On the other hand, if we relax the equality constraint into the inequality constraint $Y\succeq X^{-1}$. The problem becomes convex since the $Y\succeq X^{-1}$ defines a convex set as it can be reformulated as the linear matrix inequality in $X$ and $Y$

$$\begin{bmatrix}X & I\\I & Y\end{bmatrix}\succeq0.$$

A way to see why this relaxation yields a zero gap is that the cost function is affine and, therefore, harmonic. Those functions are known to attain their minimum/maximum on boundary of compact sets. The issue here is that the feasibility set is not compact but it is bounded below in this regard the minimum will be attained on the boundary (there is not maximum though). We can easily compactify the set by introducing $X_1\succ0$ large enough so that the optimization problem with that extra constraint $X\preceq X_1$ has the same optimal value. The feasibility set is now compact and the optimal $X,Y$ will be on the boundary of that compact set.
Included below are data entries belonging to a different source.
/-- **Every partition minor of the point is non-zero.** For injective `A, B : Fin r → 𝒫([n])`
with `A i ∩ B j = ∅` for all `i, j`, `det [coeff_{x^{A_i ∪ B_j}} f_n] =
∏_i 2^{bin(A_i)²} · ∏_j 2^{bin(B_j)²} · det [2^{bin(A_i) · 2 bin(B_j)}] ≠ 0` (injective
generalized Vandermonde). [cite: Gantmacher1984, Vol. 2, Ch. XIII §8, Example 1] -/
theorem det_partitionMinor_point_ne_zero [CharZero F] (n : ℕ) {r : ℕ}
    {A B : Fin r → Finset (Fin n)} (hA : Function.Injective A) (hB : Function.Injective B)
    (hAB : ∀ i j, Disjoint (A i) (B j)) :
    (Matrix.of fun i j : Fin r => coeff (∑ a ∈ A i, Finsupp.single a 1 +
        ∑ c ∈ B j, Finsupp.single c 1)
      (boolSum (selProd (fun t : Fin n => (X (Sum.inr t) : MvPolynomial (Fin n ⊕ Fin n) F))
          (fun t => X (Sum.inl t)) *
        rename Sum.inr (rename (Fin.append (fun a : Fin n => a) (fun c : Fin n => c))
          (∏ a : Fin n, ∏ c : Fin n, (1 + C ((2 : F) ^ (2 ^ ((a : ℕ) + (c : ℕ))) - 1) *
            (X (Fin.castAdd n a) * X (Fin.natAdd n c))) :
              MvPolynomial (Fin (n + n)) F))))).det ≠ 0 := by
  have key : (Matrix.of fun i j : Fin r => coeff (∑ a ∈ A i, Finsupp.single a 1 +
        ∑ c ∈ B j, Finsupp.single c 1)
      (boolSum (selProd (fun t : Fin n => (X (Sum.inr t) : MvPolynomial (Fin n ⊕ Fin n) F))
          (fun t => X (Sum.inl t)) *
        rename Sum.inr (rename (Fin.append (fun a : Fin n => a) (fun c : Fin n => c))
          (∏ a : Fin n, ∏ c : Fin n, (1 + C ((2 : F) ^ (2 ^ ((a : ℕ) + (c : ℕ))) - 1) *
            (X (Fin.castAdd n a) * X (Fin.natAdd n c))) :
              MvPolynomial (Fin (n + n)) F))))) =
      Matrix.of (fun i j : Fin r =>
        (fun i => (2 : F) ^ (Nat.ofBits (fun a : Fin n => decide (a ∈ A i)) *
          Nat.ofBits (fun a : Fin n => decide (a ∈ A i)))) i *
        (Matrix.of fun i j : Fin r =>
          (fun j => (2 : F) ^ (Nat.ofBits (fun a : Fin n => decide (a ∈ B j)) *
            Nat.ofBits (fun a : Fin n => decide (a ∈ B j)))) j *
          (Matrix.of fun i j : Fin r =>
            (2 : F) ^ (Nat.ofBits (fun a : Fin n => decide (a ∈ A i)) *
              (2 * Nat.ofBits (fun a : Fin n => decide (a ∈ B j))))) i j) i j) := by
    ext i j
    simp only [Matrix.of_apply]
    rw [← Finset.sum_union (hAB i j), coeff_point, ofBits_indicator_union (hAB i j), ← pow_add,
      ← pow_add]
    congr 1
    ring
  rw [key, Matrix.det_mul_column, Matrix.det_mul_row]
  have h2 : (2 : F) ≠ 0 := two_ne_zero
  have hp : Function.Injective fun i : Fin r =>
      Nat.ofBits (fun a : Fin n => decide (a ∈ A i)) :=
    ofBits_indicator_injective.comp hA
  have hq : Function.Injective fun j : Fin r =>
      2 * Nat.ofBits (fun a : Fin n => decide (a ∈ B j)) :=
    fun j₁ j₂ h => (ofBits_indicator_injective.comp hB)
      (Nat.eq_of_mul_eq_mul_left (by norm_num) h)
  exact mul_ne_zero (Finset.prod_ne_zero_iff.mpr fun i _ => pow_ne_zero _ h2)
    (mul_ne_zero (Finset.prod_ne_zero_iff.mpr fun j _ => pow_ne_zero _ h2)
      (det_two_pow_mul_ne_zero hp hq))

/-! ### §3 The monoid of partition minors, as distinguishers in coefficient variables -/

/-- **One point for the whole monoid of partition minors.** For every monomial set `M`, every
finite product `D` of determinants `det [X_{μ i j}]` of coefficient variables indexed by the
partition monomials `x^{A_i ∪ B_j}` (`A, B` injective, `A_i ∩ B_j = ∅`) is non-zero at the
coefficient vector `coeff_M (f_n)` (FSV Def. 1/3 with the rank method's minors for every
partition as `𝒟`). [cite: ForbesShpilkaVolk2018, Def. 3 and §8] [cite: Raz2006, §1] -/
theorem point_partitionMinorMonoid_ne_zero [CharZero F] {n : ℕ} (M : Set (Fin n →₀ ℕ))
    {D : MvPolynomial M F}
    (hD : D ∈ Submonoid.closure {P : MvPolynomial M F | ∃ (r : ℕ) (μ : Fin r → Fin r → M)
      (A B : Fin r → Finset (Fin n)), Function.Injective A ∧ Function.Injective B ∧
        (∀ i j, Disjoint (A i) (B j)) ∧
        (∀ i j, ((μ i j : M) : Fin n →₀ ℕ) =
          ∑ a ∈ A i, Finsupp.single a 1 + ∑ c ∈ B j, Finsupp.single c 1) ∧
        P = (Matrix.of fun i j : Fin r => (X (μ i j) : MvPolynomial M F)).det}) :
    eval (coeffVector M
      (boolSum (selProd (fun t : Fin n => (X (Sum.inr t) : MvPolynomial (Fin n ⊕ Fin n) F))
          (fun t => X (Sum.inl t)) *
        rename Sum.inr (rename (Fin.append (fun a : Fin n => a) (fun c : Fin n => c))
          (∏ a : Fin n, ∏ c : Fin n, (1 + C ((2 : F) ^ (2 ^ ((a : ℕ) + (c : ℕ))) - 1) *
            (X (Fin.castAdd n a) * X (Fin.natAdd n c))) :
              MvPolynomial (Fin (n + n)) F))))) D ≠ 0 := by
  induction hD using Submonoid.closure_induction with
  | mem P hP =>
    obtain ⟨r, μ, A, B, hA, hB, hAB, hμ, rfl⟩ := hP
    rw [RingHom.map_det]
    have hmat : (eval (coeffVector M
        (boolSum (selProd (fun t : Fin n => (X (Sum.inr t) : MvPolynomial (Fin n ⊕ Fin n) F))
            (fun t => X (Sum.inl t)) *
          rename Sum.inr (rename (Fin.append (fun a : Fin n => a) (fun c : Fin n => c))
            (∏ a : Fin n, ∏ c : Fin n, (1 + C ((2 : F) ^ (2 ^ ((a : ℕ) + (c : ℕ))) - 1) *
              (X (Fin.castAdd n a) * X (Fin.natAdd n c))) :
                MvPolynomial (Fin (n + n)) F)))))).mapMatrix
          (Matrix.of fun i j : Fin r => (X (μ i j) : MvPolynomial M F)) =
        Matrix.of fun i j : Fin r => coeff (∑ a ∈ A i, Finsupp.single a 1 +
            ∑ c ∈ B j, Finsupp.single c 1)
          (boolSum (selProd (fun t : Fin n => (X (Sum.inr t) :
              MvPolynomial (Fin n ⊕ Fin n) F)) (fun t => X (Sum.inl t)) *
            rename Sum.inr (rename (Fin.append (fun a : Fin n => a) (fun c : Fin n => c))
              (∏ a : Fin n, ∏ c : Fin n, (1 + C ((2 : F) ^ (2 ^ ((a : ℕ) + (c : ℕ))) - 1) *
                (X (Fin.castAdd n a) * X (Fin.natAdd n c))) :
                  MvPolynomial (Fin (n + n)) F)))) := by
      ext i j
      simp only [RingHom.mapMatrix_apply, Matrix.map_apply, Matrix.of_apply, eval_X,
        coeffVector_apply, hμ]
    rw [hmat]
    exact det_partitionMinor_point_ne_zero n hA hB hAB
  | one => rw [map_one]; exact one_ne_zero
  | mul P Q _ _ ihP ihQ => rw [map_mul]; exact mul_ne_zero ihP ihQ

end Point

/-! ### §4 The theorems -/

/-- **ONE `VNP`-succinct point per `n` with EVERY partition minor of EVERY partition
non-singular.** For every field `F` of characteristic `0`: with `b = 3`, `n₀ = 6`, for every
`n ≥ n₀` some `f ∈ SmallDefinable F n b` (KRST Def. 3) satisfies
`det [coeff_{x^{A_i ∪ B_j}} f]_{i,j < r} ≠ 0` for every `r` and all injective
`A, B : Fin r → 𝒫(Fin n)` with `A i ∩ B j = ∅` for all `i, j` — i.e. every square minor of the
partition matrix of every set partition (balanced or not) at once. The fixed balanced
partition `x | y` of `exists_smallDefinable_totallyNonsingular` is the special case
`A i = castAdd '' (u i)`, `B j = natAdd '' (w j)`; the varying partitions are those of the
rank method of [Raz2009] / [Raz2006] / [RazYehudayoff2008]. [cite: ForbesShpilkaVolk2018, §8]
[cite: KumarRamyaSaptharishiTengse2022, Def. 3] [cite: Raz2006, §1]
[cite: Gantmacher1984, Vol. 2, Ch. XIII §8, Example 1] -/
theorem exists_smallDefinable_allPartitions_totallyNonsingular (F : Type*) [Field F]
    [CharZero F] :
    ∃ b n₀ : ℕ, ∀ n : ℕ, n₀ ≤ n → ∃ f ∈ SmallDefinable F n b,
      ∀ (r : ℕ) (A B : Fin r → Finset (Fin n)), Function.Injective A →
        Function.Injective B → (∀ i j, Disjoint (A i) (B j)) →
          (Matrix.of fun i j : Fin r => MvPolynomial.coeff
            (∑ a ∈ A i, Finsupp.single a 1 + ∑ c ∈ B j, Finsupp.single c 1) f).det ≠ 0 :=
  ⟨3, 6, fun _ hn => ⟨_, point_mem_smallDefinable hn, fun _ _ _ hA hB hAB =>
    det_partitionMinor_point_ne_zero _ hA hB hAB⟩⟩

/-- **The same point is multilinear and hits the whole monoid of partition minors, for every
monomial set `M`.** With `b = 3`, `n₀ = 6`: for `n ≥ n₀` some `f ∈ SmallDefinable F n b ∩
multilinearSlice F n` has `D(coeff_M f) ≠ 0` for every `D` in the multiplicative monoid generated
by the partition-minor determinants `det [X_{μ i j}]`, `μ i j = x^{A_i ∪ B_j}`.
[cite: ForbesShpilkaVolk2018, Def. 3 and §8] [cite: Raz2006, §1] -/
theorem exists_smallDefinable_multilinear_partitionMinorMonoid_ne_zero (F : Type*) [Field F]
    [CharZero F] :
    ∃ b n₀ : ℕ, ∀ n : ℕ, n₀ ≤ n → ∃ f ∈ SmallDefinable F n b, f ∈ multilinearSlice F n ∧
      ∀ (M : Set (Fin n →₀ ℕ)) (D : MvPolynomial M F),
        D ∈ Submonoid.closure {P : MvPolynomial M F | ∃ (r : ℕ) (μ : Fin r → Fin r → M)
          (A B : Fin r → Finset (Fin n)), Function.Injective A ∧ Function.Injective B ∧
            (∀ i j, Disjoint (A i) (B j)) ∧
            (∀ i j, ((μ i j : M) : Fin n →₀ ℕ) =
              ∑ a ∈ A i, Finsupp.single a 1 + ∑ c ∈ B j, Finsupp.single c 1) ∧
            P = (Matrix.of fun i j : Fin r => (X (μ i j) : MvPolynomial M F)).det} →
        eval (coeffVector M f) D ≠ 0 :=
  ⟨3, 6, fun n hn => ⟨_, point_mem_smallDefinable hn, point_mem_multilinearSlice n,
    fun M _ hD => point_partitionMinorMonoid_ne_zero M hD⟩⟩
I have shown in my previous answer on a similar question (Analytical solution to trace minimization) that the optimal solution tries to makes $X$ close to $X_0$ (or even at $X_0$ when possible). This is because the optimal solution needs to be at the boundary and because the cost ifs affine and increasing in $X$.

Similarly, one can see that the term $\mathrm{trace}(AY)$ is also an affine and increasing function of $Y$. To see that just perturb $Y$ with $\epsilon uu^T$ for some $\epsilon\in\mathbb{R}$ and $u\in\mathbb{R}^n$. We then have

$$\mathrm{trace}(A(Y+\epsilon uu^T))=\mathrm{trace}(AY)+\epsilon u^TAu.$$

Since $A$ is positive definite (see the other post), them the perturbation is positive for all $u$ and $\epsilon$. This means that the optimization problem will always favor the smallest $Y$ and this smallest $Y$ will be the one that makes the inequality and equality; i.e. $Y=X^{-1}$.

In this regard, one can develop the following procedure: set $X$ to a certain value, pick $Y=X{-1}$ and evaluate the cost, then perturb $X$ and perform the procedure again.